Proxies and other external raters: methodological considerations

Health Services Research, Oct, 2005 by A. Lynn Snow, Karon F. Cook, Pay-Shin Lin, Robert O. Morgan, Jay Magaziner

Health services researchers often need to collect information about patients from external raters (as opposed to internally referenced self-reports) because a patient is sick/impaired/unavailable/deceased or because another perspective on the assessed construct is needed. Reports from external raters are needed when

(1) (a) the construct being measured does not have a well-established objective indicator (e.g., quality of life, pain) or (b) objective measurement exists but cannot be obtained (e.g., assessing functional disability in a national telephone survey)

and

(2) (a) the patient is unwilling to report, unable to report, produces a suspect report, or cannot be reached to provide a report or (b) other perspectives would be valuable lot a Nil understanding of the construct.

An example of a situation in which an external report is needed because a patient is unable to report would be trying to diagnose depression in a stroke victim with severe receptive and expressive language impairments. An example of a situation in which an external report is needed because the patient's report is suspect would be trying to determine the extent of disability in a car accident victim who is considered at risk for malingering because the disability decision directly affects chances of being awarded disability compensation.

The need for external reports is quite common in health services research; a search of the word "proxy" in the most recent 8 months of Pubmed abstracts resulted in 50 publications in which external reports methodology was used or in which this issue was considered, and all of these publications were related to health services research. This frequency is probably because of the large number of health services research constructs studied for which there is no objective indicator. Some of the more commonly assessed of these are functional disability (Yasuda el al. 2001), affective states (Snow et al. 2004), pain (Boldingh et al. 2004), social functioning (Lam et al. 2004; Snow et al. 2004), quality of life (Snow et al. 2004; von Essen 2004), health information (Skinner et al. 2004), health preferences and values (Buckey and Abell 2004), and utilization reports (Langa et al. 2004). Further, it is very common to study populations that might not be able to provide accurate self-reports, including infants and small children (Sudan et al. 2004), persons with dementia (Porzsolt et al. 2004), brain injuries (Kuipers et al. 2004), chronic mental illness (Becchi et al. 2004), or severe physical illness (Gnanadesigan et al. 2004). The need for external reports is particularly high in the Veterans Affairs health care system user population because this population consists of large numbers of individuals who are unable to report or cannot report because of both the aging of the WWII, Korean, and Vietnam veteran cohorts (leading to large numbers of persons with dementia and other types of cognitive impairment as well as very frail older adults), and to the incentives for false disability reports to receive compensation. An inherent difficulty of externally rated reports is their intrinsic subjective nature. That is, regardless of who serves as the rater, whenever a report is subjective the judgment is colored by the way the rater perceives and processes information. Memory, emotion, information processing, and motivation to respond accurately all affect self-reports (Stone et al. 1999). Thus, it is not surprising that a large body of literature has established that there are no one-to-one correlations between self-rated and externally rated reports (Neumann, Araki, and Gutterman, 2000). Only by achieving a clear understanding of the factors affecting the discrepancy between self- and external reports can researchers accurately interpret and use externally rated data.

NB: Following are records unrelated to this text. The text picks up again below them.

import Summits.Ventures.PackingBounds.Energy.FivePointRieszSixGramDataY
import Summits.Ventures.PackingBounds.Energy.FivePointRieszSixGramDataL
import Summits.Ventures.PackingBounds.Energy.FivePointRieszSixGramDataE
import Summits.Ventures.PackingBounds.Energy.GramDataCheckFast
import HarnessLib

/-!
# The 158 × 158 SOS Gram block of `e3pt-sharp-n3N5s6d8-none.json`: integer PSD checks, row chunks file 4/10 (kernel evaluation)

Framing: lottery ticket; floor = certified bounds/negative ranges. Venture `PackingBounds`, cell
`pub-packcert`, energy family E3PT (pub-packcert-energy gen 15; n = 3, d = 8 kernel route = KERNEL-D6 double data route, size-split).

`decide +kernel` checks, in row chunks, the integer identity `S·Y = L Lᵀ + E` with `E` symmetric (`GramData.checkRowsF`) for the data tables
`FivePointRieszSixGramDataY/L/E`; collected with the diagonal dominance of `E` in `FivePointRieszSixGramFacts`.
-/

namespace Summit.Ventures.PackingBounds.Energy.RieszSixD8

open Summit.Ventures.PackingBounds.Energy.GramData

set_option maxRecDepth 100000 in
set_option maxHeartbeats 0 in
/-- Rows 48–63 of `S·Y = L Lᵀ + E`, `E` symmetric (kernel evaluation). -/
theorem rowsR6_48_64 : checkRowsF 158 48 64 yR6 lR6 eR6 = true := by decide +kernel

end Summit.Ventures.PackingBounds.Energy.RieszSixD8
/-!
# BBS 2015, §6.1: the perturbative map `φ_pt^{(0)}`, the change of variables `T_j`, and the identity
# `T_{j+1} ∘ φ_pt^{(0)} = φ̄_j ∘ T_j + (cubic)` ([BBS-rg-pt, Proposition 4.2.1], algebraic part)

Source: Bauerschmidt–Brydges–Slade, CMP 337 (2015) [BBS2015], §6.1: "In [BBS-rg-pt], an explicit
quadratic map `φ_{pt,j}^{(0)} : ℝ³ → ℝ³` is defined … In [BBS-rg-pt], we define quadratic polynomials
`T_j : ℝ³ → ℝ³` and consider the change of variables `V_j ↦ V̌_j = T_j(V_j)`. The transformation `T_j`
satisfies `T_0(V) = V`, `T_j(V) = V + O(‖V‖²)`, with error estimate uniform in `j`. … The composite maps
`T_{j+1} ∘ φ_{pt,j}^{(0)} ∘ T_j⁻¹` are equal, up to an error `O(‖V‖³)`, to `φ̄_j`", with [BBS-rg-pt] =
Bauerschmidt–Brydges–Slade, *A renormalisation group method. III. Perturbative analysis*, J. Stat.
Phys. 159 (2015), arXiv:1403.7252: §4.2, displays (wbardef1)–(wbardef2) ("`μ_j = L^{2j}ν_j`,
`ω_j = L²¼β_j`, `γ_j = L^{2(j+1)}γ'_j` (`γ = η, ξ, π`), `w̄_j^{(1)} = L^{-2j}w_j^{(1)}`,
`w̄_j^{(**)} = L^{-4j}w_j^{(**)}`"), (newflow-g)–(newflow-mu) (the map `φ_pt^{(0)}` on `ℝ³`),
(gch-def1)–(much-def1) ("`ǧ = g + 4gμw̄_j^{(1)}`, `ž = z + 2zμw̄_j^{(1)} + ½μ²w̄_j^{(**)}`,
`μ̌ = μ + μ²w̄_j^{(1)}`"), Proposition 4.2.1 ("`T_{j+1} ∘ φ_{pt,j}^{(0)} = φ̄_j ∘ T_j + ρ_{pt,j} ∘ T_j`,
`T_j(V) = V + O(|V|²)` … `ρ_{pt,j}(V) = O((1+m²L^{2j})^{-k}|V|³)`"), and its proof in §6.2: "Let
`μ₊ = L^{2(j+1)}ν₊`. By (delta-def), (newflow-g)–(newflow-mu) are equivalent to
`[g_pt + 4gμ₊w̄_{j+1}^{(1)}] = [g + 4gμw̄_j^{(1)}] - β_jg²`,
`[z_pt + 2zμ₊w̄_{j+1}^{(1)} + ½μ₊²w̄_{j+1}^{(**)}] = [z + 2zμw̄_j^{(1)} + ½μ²w̄_j^{(**)}] - θ_jg²`,
`[μ_pt + μ₊²w̄_{j+1}^{(1)}] = L²[μ + μ²w̄_j^{(1)}] + η_j[g + 4gμw̄_j^{(1)}] - ξ_jg² - ω_jgμ - π_jgz`
… The left-hand sides equal `T_{j+1}(φ_{pt,j}^{(0)}(V)) + O((1+m²L^{2j})^{-k}|V|³)` and the right-hand
sides are equal to `φ̄_j(T_j(V)) + O((1+m²L^{2j})^{-k}|V|³)`."

## What this file provides (definitions with bodies; everything else proved; no named fact)

All for the explicit decomposition `C_j = LongRangePhi4.FRD.Gam d L m² j` of this tree, `w_j = Σ_{i≤j}C_i`
(`covSum`), in `d = 4` for the bounds:
* `wbarOne d L m² j` — `w̄_j^{(1)} = L^{-2j}Σ_xw_{j,x}`; `wbarStar d L m² j` — `w̄_j^{(**)} =
  L^{-4j}(w_j)^{(**)}` (with the rotation-averaged `starSum` of `WeaklySAWPerturbativeCoefficients`);
  `wbarOneDiff`, `wbarStarDiff` — `L²w̄_{j+1}^{(1)} - w̄_j^{(1)} = L^{-2j}C_{j+1}^{(1)}` and
  `L⁴w̄_{j+1}^{(**)} - w̄_j^{(**)} = L^{-4j}C_{j+1}^{(**)}` (`wbarOneDiff_eq`, `wbarStarDiff_eq`), the two
  combinations through which `w̄` enters the cubic remainder;
* the uniform bounds of [BBS-rg-pt, Lemma 6.1.2] in rescaled form: `|w̄_j^{(1)}| ≤ WL⁴`,
  `|w̄_j^{(**)}| ≤ WL⁶` for ALL `j` and ALL `m² ≥ 0` (`abs_wbarOne_le`, `abs_wbarStar_le` — "the constants
  in (wbardef1)–(wbardef2) are all uniformly bounded"), and `|L^{-2j}C_{j+1}^{(1)}| ≤ WL⁴ϑ_j`,
  `|L^{-4j}C_{j+1}^{(**)}| ≤ WL⁶ϑ_j` with the decay factor `ϑ_j(m²;p) = ((1+L^{2j}m²/(8+m²))^p)⁻¹` of
  `WeaklySAWPerturbativeBetaMassDecay` (`abs_wbarOneDiff_le(_decay)`, `abs_wbarStarDiff_le(_decay)`);
* `Ttrans L m² j : V3 → V3` — the printed `T_j` on `𝒱 = ℝ³` (coordinates `V 0 = g`, `V 1 = z`, `V 2 = μ`
  of `WeaklySAWFlowStructuralStability`); **`Ttrans_zero_scale`** (`T_0(V) = V`) and
  **`norm_Ttrans_sub_self_le`**, **`exists_norm_Ttrans_sub_self_le`** (`‖T_j(V) - V‖ ≤ A‖V‖²` with `A`
  uniform in `j` and `m² ≥ 0`) — the display of BBS 2015 §6.1;
* `muPlus` (`μ₊ = L²μ + η_jg`), `phiPT L m² j : V3 → V3` — `φ_{pt,j}^{(0)}` ((newflow-g)–(newflow-mu)
  written out through the §6.2 brackets; `phiPT_bracket_zero/one/two` ARE the three displayed bracket
  identities); `phiPTnu` — the unrescaled bulk flow (gpt2a), (nupta), (zpta) of [BBS-rg-pt] (`y = 0`,
  `z = z^{(0)}`) with `phiPT_rescale`: `φ_pt^{(0)}(g, z, L^{2j}ν) = (g_pt, z_pt, L^{2(j+1)}ν_pt)`;
* `rhoPT L m² j := T_{j+1} ∘ φ_{pt,j}^{(0)} - φ̄_j ∘ T_j` (`φ̄_j = (wsawQuadFlow L m²).map j`) and the
  **second-order cancellation** `rhoPT_apply_zero/one/two`: each component of `rhoPT` is an explicit
  polynomial in `(g, z, μ)` with NO terms of degree `< 3`, every monomial carrying one of the decaying
  factors `β_j, θ_j, η_j, ξ_j, ω_j, π_j, L^{-2j}C_{j+1}^{(1)}, L^{-4j}C_{j+1}^{(**)}` — the identities
  behind "the left-hand sides equal `T_{j+1}(φ_pt(V)) + O(|V|³)` and the right-hand sides
  `φ̄_j(T_j(V)) + O(|V|³)`". The quantitative cubic bound and the inverse `T_j⁻¹` are in the sequel
  `WeaklySAWPerturbativeTransformationBounds.lean`.
-/

noncomputable section
import Literature.NumberTheory.Automorphic.LanglandsTunnellModThree
import Literature.NumberTheory.Automorphic.StrongArtinGL2Proofs
import Literature.NumberTheory.Automorphic.PiOfArtinRepFrobSatakeCompatibleProofs
import Literature.NumberTheory.Automorphic.BCDTModularitySerreProofs
import Literature.NumberTheory.GaloisRepresentations.ProjectiveTypeSolvable
import HarnessLib

/-!
# Stub-ideation k1, GENERATION 2 (HOME FAMILY 1 — recognise & import) for `stub_modThree`

Companion of `STUB-IDEAS-stub_modThree-1.md` (gen 2).  What changed w.r.t. the gen-1 file
`Lines/StubIdeas_stub_modThree_1_Sketch.lean` (ns `…StubModThreeIdeasK1`, 10 sorried helpers):

* the three gen-1 ideators' helper sets are DEDUPLICATED into one canonical set (H0–H4 below);
* EVERYTHING IS NOW PROVED — this file is fully proved (no placeholders):  H0 `isOdd_of_isTorsionGaloisRep_three`,
  H1 `isModular_of_langlands_tunnell_at` (verbatim copy of the tree proof with its `∀ σ` binder
  specialised — certifies the one-line Literature patch), H2 `not_isTetrahedralType_modThreeLift_of_isOdd`
  ("odd ⇒ not tetrahedral", from the generic H2core `det_eq_one_of_projectiveImage`, the `A₄`
  certificate H2gen by `decide`, and the `Ψ`-facts H2b/H2c), H3 (dihedral ∨ octahedral), H4
  (Langlands–Tunnell for one `σ` from `π(σ)`; Gelbart Prop. 4.1 is the tree THEOREM
  `frobSatakeCompatibleAt_of_isPiOfArtinRep_holds`), and the two CLOSERS
  ★ `stub_modThree_of_dihedral_octahedral : strongArtin_of_isDihedralType →
      strongArtin_of_isOctahedralType → exists_isNewform1_of_isPiOfArtinRep → StubModThree`
    (Plan A: three named facts instead of the tree's `∀ σ, langlands_tunnell σ` ⇐ four facts —
    Langlands' tetrahedral theorem is never used for `ρ̄_{E,3}`), and
  ★ `stub_modThree_of_serre3 : (∀ k, exists_newform_of_odd_irreducible (p := 3) (k := k)) → StubModThree`
    (Plan C: lang.S37 = Khare–Wintenberger at `p = 3` alone; port of the tree's `p = 5` theorem).
  What remains for the stub is therefore ONLY named-fact debt (see the md for the leaf tables).

Nothing here is registered; the stub statement is copied verbatim as `StubModThree`.
-/

noncomputable section
import Summits.Ventures.CertifiedManyBodySolver.Observables.SourcedTorusTTPrimeT0AHM
import Summits.Ventures.CertifiedManyBodySolver.Observables.CrutchODLROFloor
import Literature.MathematicalPhysics.QuantumLattice.DWaveSourceNNNHoppingEnergyDensityLimit

/-!
# Bogoliubov Jr.'s approximating-Hamiltonian method for the pair-sourced `t–t'` torus WITH A BASE
# FIELD — 3/3: localisation, the two-sided envelope, and the crutch card's D1 object by name

Cell `hubbard-cq` (venture `CertifiedManyBodySolver`). With `A_L(h) = dWaveSourceTorusTT' L t' U μ h`,
`Δ_d = pairField dWaveFormFactor L`, `H_{g,L}(h₀) = A_L(h₀) − (g/L²) Δ_dᴴ Δ_d`, `‖P‖ = 2Σ_e|d(e)/√2|`
(files 1/3 `SourcedTorusTTPrimeAHMToolkit.lean` = easy half + locality, 2/3
`SourcedTorusTTPrimeT0AHM.lean` = hard half):

* `ahmTT'_abs_sub_le_of_bound` — localisation of any near-optimal field, `|h − h₀| ≤ 2g‖P‖ + √(gε)`
  (easy half at `h = h₀` + the Lipschitz bound `abs_groundEnergy_dWaveSourceTorusTT'_sub_le`: the
  coercivity of the approximating free energy, quantitative);
* `ahmTT'_t0` — both halves packaged, `h ∈ [h₀, h₀ + 2g‖P‖ + √(gε)]`;
* `crutchTorusTT'_eq_model`, `crutchTorusTT'_groundEnergy_envelope` — the `h₀ = 0` case ON THE CARD'S
  D1 OBJECT BY NAME, `crutchTorusTT' L t' U μ g` of `Observables/CrutchODLROFloor.lean`
  (card `bcs-crutch-odlro-floor`, hubbard-pc-lens-finite-1 / hubbard-cq-p2).

READING (transplant-1 DICTIONARY §12 step F1-T0 on the sourced `t–t'` torus; card
`bcs-crutch-odlro-floor`, BN-T1 «does-not-give» column as a finite-volume THEOREM): uniformly on
compacts of `(μ, h₀)`, `E₀(H_{g,L}(h₀))/L² = inf_{h ≥ h₀} [E₀(A_L(h))/L² + (h − h₀)²/g] + o(1)` as
`L → ∞`, the infimum being attained up to `o(1)` within `2g‖P‖ + o(1)` of `h₀`: the crutch ground-state
energy is the Moreau envelope of the SOURCED energy curve and carries no bit beyond it.

HONEST SCOPE / WHAT THIS IS NOT: `H_{g,L}` is the BCS-crutch Hamiltonian, NOT the Hubbard model;
nothing at `g = 0`; no order-parameter floor (the floor reading of the crutch is
`Observables/CrutchODLROFloor.lean`), no phase sentence; finite torus, no thermodynamic limit taken.
Everything PROVED; no definition, no named fact. Default `DecidableEq (FermionTorus 2 L)` instance
throughout (also for `E₀(crutchTorusTT' …)`; consumers working under the row files' local
`LinearOrder.toDecidableEq` instance bridge the `groundEnergy` terms with `convert`).

References: Bogolyubov Jr.–Brankov–Zagrebnov–Kurbatov–Tonchev, Russ. Math. Surveys 39:6 (1984);
Bru–de Siqueira Pedra, Mem. AMS 224 (2013), Appendix, Theorem 107; R. B. Israel, *Convexity in the
theory of lattice gases* (1979), Thm. I.3.4 (Lipschitz continuity in the field).
-/

noncomputable section

namespace Summit.Ventures.CertifiedManyBodySolver.Observables.SourcedTorusAHM

open Matrix Finset Filter Topology Literature.MathematicalPhysics.QuantumLattice
open Literature.Probability.LatticeModels
open Summit.HubbardSuperconductivity.HubbardSuperconductivity.Theorems
open Summit.HubbardSuperconductivity.HubbardSuperconductivity.Theorems.TwSeededEnsembleEquivalence.Negative
open scoped ComplexOrder Matrix.Norms.L2Operator ComplexConjugate

/-! ### Localisation and the two-sided envelope -/

section Envelope

/-- **Localisation of a near-optimal field.** If `E₀(A_L(h)) + (h − h₀)²L²/g ≤
E₀(A_L(h₀) − (g/L²)Δ_dᴴΔ_d) + εL²` (the conclusion of `ahmTT'_groundEnergy_bound`) then
`|h − h₀| ≤ 2g‖P‖ + √(gε)`, `‖P‖ = 2Σ_e|d(e)/√2|`: combine with the easy half at `h = h₀`
(`E₀(model) ≤ E₀(A_L(h₀))`) and the Lipschitz bound
`|E₀(A_L(h₀)) − E₀(A_L(h))| ≤ 2‖P‖L²|h − h₀|` (`abs_groundEnergy_dWaveSourceTorusTT'_sub_le`) to get
`(h − h₀)² ≤ 2g‖P‖|h − h₀| + gε`. This is the coercivity of the approximating free energy in the
amplitude (Bru–de Siqueira Pedra 2013, Theorem 107 (i)), made quantitative. -/
theorem ahmTT'_abs_sub_le_of_bound (L : ℕ) [NeZero L] (tp U μ h₀ h : ℝ) {g ε : ℝ} (hg : 0 < g)
    (hε : 0 ≤ ε)
    (hb : (dWaveSourceTorusTT' L tp U μ h).groundEnergy + (h - h₀) ^ 2 * (L : ℝ) ^ 2 / g ≤
      (dWaveSourceTorusTT' L tp U μ h₀ - ((g / (L : ℝ) ^ 2 : ℝ) : ℂ) •
          ((pairField dWaveFormFactor L)ᴴ * pairField dWaveFormFactor L)).groundEnergy +
        ε * (L : ℝ) ^ 2) :
    |h - h₀| ≤ 2 * g * (2 * ∑ e ∈ insert (0 : Site 2) unitSteps, |dWaveFormFactor e / Real.sqrt 2|) +
      Real.sqrt (g * ε) := by
  set pd := (2 * ∑ e ∈ insert (0 : Site 2) unitSteps, |dWaveFormFactor e / Real.sqrt 2|) with hpd
  have hpd0 : 0 ≤ pd := by positivity
  have hV : (0 : ℝ) < (L : ℝ) ^ 2 := cast_sq_pos_of_neZero L
  have heasy := ahmTT'_groundEnergy_model_le L tp U μ h₀ h₀ hg
  rw [sub_self, zero_pow two_ne_zero, zero_mul, zero_div, add_zero] at heasy
  have hlip := abs_groundEnergy_dWaveSourceTorusTT'_sub_le tp U μ L h₀ h
  have hlip' : (dWaveSourceTorusTT' L tp U μ h₀).groundEnergy -
      (dWaveSourceTorusTT' L tp U μ h).groundEnergy ≤ 2 * (pd * (L : ℝ) ^ 2) * |h - h₀| := by
    rw [abs_sub_comm h h₀]
    exact (le_abs_self _).trans hlip
  -- `(h − h₀)² ≤ 2g‖P‖|h − h₀| + gε`
  have hquad : |h - h₀| * |h - h₀| ≤ 2 * g * pd * |h - h₀| + g * ε := by
    have h1 : (h - h₀) ^ 2 * (L : ℝ) ^ 2 / g ≤
        2 * (pd * (L : ℝ) ^ 2) * |h - h₀| + ε * (L : ℝ) ^ 2 := by
      linarith
    rw [div_le_iff₀ hg] at h1
    rw [← sq_abs, pow_two] at h1
    have h2 : (|h - h₀| * |h - h₀|) * (L : ℝ) ^ 2 ≤
        (2 * g * pd * |h - h₀| + g * ε) * (L : ℝ) ^ 2 := by
      linarith
    exact le_of_mul_le_mul_right h2 hV
  have hs : 0 ≤ Real.sqrt (g * ε) := Real.sqrt_nonneg _
  have hs2 : Real.sqrt (g * ε) * Real.sqrt (g * ε) = g * ε := Real.mul_self_sqrt (by positivity)
  by_contra hnot
  rw [not_le] at hnot
  have hgpd : 0 ≤ 2 * g * pd := by positivity
  have hupos : 0 < |h - h₀| := lt_of_le_of_lt (by positivity) hnot
  have hlt : (2 * g * pd + Real.sqrt (g * ε)) * |h - h₀| < |h - h₀| * |h - h₀| :=
    mul_lt_mul_of_pos_right hnot hupos
  have hsu : Real.sqrt (g * ε) * Real.sqrt (g * ε) ≤ Real.sqrt (g * ε) * |h - h₀| :=
    mul_le_mul_of_nonneg_left (by linarith) hs
  linarith

/-- **The `T = 0` approximating-Hamiltonian bound for the pair-sourced `t–t'` torus with a base
field, both halves** (Bogoliubov Jr.'s method for the BCS-crutch Hamiltonian
`H_{g,L}(h₀) = A_L(h₀) − (g/L²)Δ_dᴴΔ_d`, `A_L(h) = dWaveSourceTorusTT' L t' U μ h`):
* (easy, every `L`, `μ`, `h₀`, `h`) `E₀(H_{g,L}(h₀)) ≤ E₀(A_L(h)) + (h − h₀)²L²/g`;
* (hard, `∀ ε > 0 ∃ L₀ ∀ L ≥ L₀ ∀ |μ| ≤ M ∀ h₀ ∈ [0, H₀] ∃ h ∈ [h₀, h₀ + 2g‖P‖ + √(gε)]`)
  `E₀(A_L(h)) + (h − h₀)²L²/g ≤ E₀(H_{g,L}(h₀)) + εL²`.
READING (the crutch card's «does-not-give» column, DICTIONARY BN-T1, as a finite-volume theorem): the
ground-state energy density of the crutch Hamiltonian is, up to `o(1)` as `L → ∞` uniformly on
compacts of `(μ, h₀)`, the envelope `inf_{h ≥ h₀} [E₀(A_L(h))/L² + (h − h₀)²/g]` of the SOURCED energy
densities — every bit a crutch word carries is a bit of the sourced energy curve `h ↦ E₀(A_L(h))`.
WHAT THIS IS NOT: a statement about the Hubbard model at `g = 0`, an order-parameter floor, or a
thermodynamic-limit statement. Bogolyubov Jr.–Brankov–Zagrebnov–Kurbatov–Tonchev (1984);
Bru–de Siqueira Pedra, Mem. AMS 224 (2013), Appendix, Theorem 107. -/
theorem ahmTT'_t0 (tp U g M H₀ : ℝ) (hg : 0 < g) :
    (∀ (L : ℕ) [NeZero L] (μ h₀ h : ℝ),
      (dWaveSourceTorusTT' L tp U μ h₀ - ((g / (L : ℝ) ^ 2 : ℝ) : ℂ) •
          ((pairField dWaveFormFactor L)ᴴ * pairField dWaveFormFactor L)).groundEnergy ≤
        (dWaveSourceTorusTT' L tp U μ h).groundEnergy + (h - h₀) ^ 2 * (L : ℝ) ^ 2 / g) ∧
    (∀ ε : ℝ, 0 < ε → ∃ L₀ : ℕ, ∀ (L : ℕ) [NeZero L], L₀ ≤ L → ∀ μ : ℝ, |μ| ≤ M →
      ∀ h₀ : ℝ, 0 ≤ h₀ → h₀ ≤ H₀ → ∃ h : ℝ, h₀ ≤ h ∧
        h ≤ h₀ + (2 * g * (2 * ∑ e ∈ insert (0 : Site 2) unitSteps,
          |dWaveFormFactor e / Real.sqrt 2|) + Real.sqrt (g * ε)) ∧
        (dWaveSourceTorusTT' L tp U μ h).groundEnergy + (h - h₀) ^ 2 * (L : ℝ) ^ 2 / g ≤
          (dWaveSourceTorusTT' L tp U μ h₀ - ((g / (L : ℝ) ^ 2 : ℝ) : ℂ) •
              ((pairField dWaveFormFactor L)ᴴ * pairField dWaveFormFactor L)).groundEnergy +
            ε * (L : ℝ) ^ 2) := by
  refine ⟨fun L _ μ h₀ h => ahmTT'_groundEnergy_model_le L tp U μ h₀ h hg, fun ε hε => ?_⟩
  obtain ⟨L₀, hL₀⟩ := ahmTT'_groundEnergy_bound tp U g M H₀ ε hg hε
  refine ⟨L₀, fun L _ hL μ hμ h₀ hh₀ hh₀H => ?_⟩
  obtain ⟨h, hh, hb⟩ := hL₀ L hL μ hμ h₀ hh₀ hh₀H
  have hloc := ahmTT'_abs_sub_le_of_bound L tp U μ h₀ h hg hε.le hb
  rw [abs_of_nonneg (sub_nonneg.2 hh)] at hloc
  exact ⟨h, hh, by linarith, hb⟩

end Envelope

/-! ### The card's D1 object by name: `crutchTorusTT'` (`Observables/CrutchODLROFloor.lean`) -/

section CrutchByName

/-- `crutchTorusTT'` unfolded: `H_{g,L} = A_L(0) − (g/L²)Δ_dᴴΔ_d` (definitional; recorded as a
rewrite lemma for consumers of this file's envelope statements). -/
theorem crutchTorusTT'_eq_model (L : ℕ) [NeZero L] (tp U μ g : ℝ) :
    crutchTorusTT' L tp U μ g =
      dWaveSourceTorusTT' L tp U μ 0 - ((g / (L : ℝ) ^ 2 : ℝ) : ℂ) •
        ((pairField dWaveFormFactor L)ᴴ * pairField dWaveFormFactor L) := rfl

/-- **BN-T1 on the card's D1 object, by name.** For the BCS-crutch Hamiltonian
`crutchTorusTT' L t' U μ g = A_L(0) − (g/L²)Δ_dᴴΔ_d` of card `bcs-crutch-odlro-floor`
(`Observables/CrutchODLROFloor.lean`, hubbard-pc-lens-finite-1 / hubbard-cq-p2):
(easy, every `L`, `μ`, `h`) `E₀(crutchTorusTT' L t' U μ g) ≤ E₀(A_L(h)) + h²L²/g`
(cf. `groundEnergy_crutch_le` there); (hard) `∀ ε > 0 ∃ L₀ ∀ L ≥ L₀ ∀ |μ| ≤ M ∃ h ∈ [0, 2g‖P‖ + √(gε)]`,
`E₀(A_L(h)) + h²L²/g ≤ E₀(crutchTorusTT' L t' U μ g) + εL²`. So every certified window on the
crutch ground-state energy is, up to `o(L²)`, a window on `inf_{0 ≤ h ≤ 2g‖P‖+o(1)} [E₀(A_L(h)) + h²L²/g]`
— a functional of the SOURCED energy curve alone (the «does-not-give» column: no bit beyond the
chord data). Bogolyubov Jr. et al. (1984); Bru–de Siqueira Pedra (2013), Theorem 107. -/
theorem crutchTorusTT'_groundEnergy_envelope (tp U g M : ℝ) (hg : 0 < g) :
    (∀ (L : ℕ) [NeZero L] (μ h : ℝ),
      (crutchTorusTT' L tp U μ g).groundEnergy ≤
        (dWaveSourceTorusTT' L tp U μ h).groundEnergy + h ^ 2 * (L : ℝ) ^ 2 / g) ∧
    (∀ ε : ℝ, 0 < ε → ∃ L₀ : ℕ, ∀ (L : ℕ) [NeZero L], L₀ ≤ L → ∀ μ : ℝ, |μ| ≤ M →
      ∃ h : ℝ, 0 ≤ h ∧
        h ≤ 2 * g * (2 * ∑ e ∈ insert (0 : Site 2) unitSteps, |dWaveFormFactor e / Real.sqrt 2|) +
          Real.sqrt (g * ε) ∧
        (dWaveSourceTorusTT' L tp U μ h).groundEnergy + h ^ 2 * (L : ℝ) ^ 2 / g ≤
          (crutchTorusTT' L tp U μ g).groundEnergy + ε * (L : ℝ) ^ 2) := by
  obtain ⟨heasy, hhard⟩ := ahmTT'_t0 tp U g M 0 hg
  refine ⟨fun L _ μ h => ?_, fun ε hε => ?_⟩
  · have h1 := heasy L μ 0 h
    rw [sub_zero] at h1
    rw [crutchTorusTT'_eq_model]
    exact h1
  · obtain ⟨L₀, hL₀⟩ := hhard ε hε
    refine ⟨L₀, fun L _ hL μ hμ => ?_⟩
    obtain ⟨h, hh, hloc, hb⟩ := hL₀ L hL μ hμ 0 le_rfl le_rfl
    rw [sub_zero] at hb
    rw [zero_add] at hloc
    refine ⟨h, hh, hloc, ?_⟩
    rw [crutchTorusTT'_eq_model]
    exact hb

end CrutchByName

end Summit.Ventures.CertifiedManyBodySolver.Observables.SourcedTorusAHM

end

The purpose of this paper is to introduce researchers to the measurement and subsequent analysis considerations involved when using externally rated data. We will define and describe two categories of externally rated data, recommend methodological approaches for analyzing and interpreting data in these two categories, and explore factors affecting agreement between self-rated and externally rated reports. We conclude with a discussion of needs for future research.

CONCEPTUAL FRAMEWORK

We define two types of externally rated data: proxy data and other-rated data. Proxy data refer to those collected from someone who speaks for a patient who cannot, will not, or is unavailable to speak for him or herself. In the case of a true proxy, the researcher should be indifferent to whether the proxy or subject is used. There is an assumption that barring measurement error, both will give the same report. The researcher expects that the proxy's report can truly substitute for the patient's report. For example, in a longitudinal study of health, a researcher may initially gather health self-ratings from subjects, but as the study proceeds and subjects become too ill or cognitively impaired to complete self-reports, the researcher may substitute proxy ratings of the subject's health, and thus avoid missing data cells. We use the term other-rater data to refer to situations in which the researcher collects ratings from a person other than the patient to gain multiple perspectives on the assessed construct. For example, a researcher may choose to supplement a child's self-reports about classroom behavior with teacher reports to develop a richer understanding of the child's classroom performance. The term proxy has often been used for this kind of data, but this is technically incorrect because in this case the external rater is not standing in, or substituting, for another, but adding a second voice regarding the question at hand. We suggest the term other rater to denote this particular situation.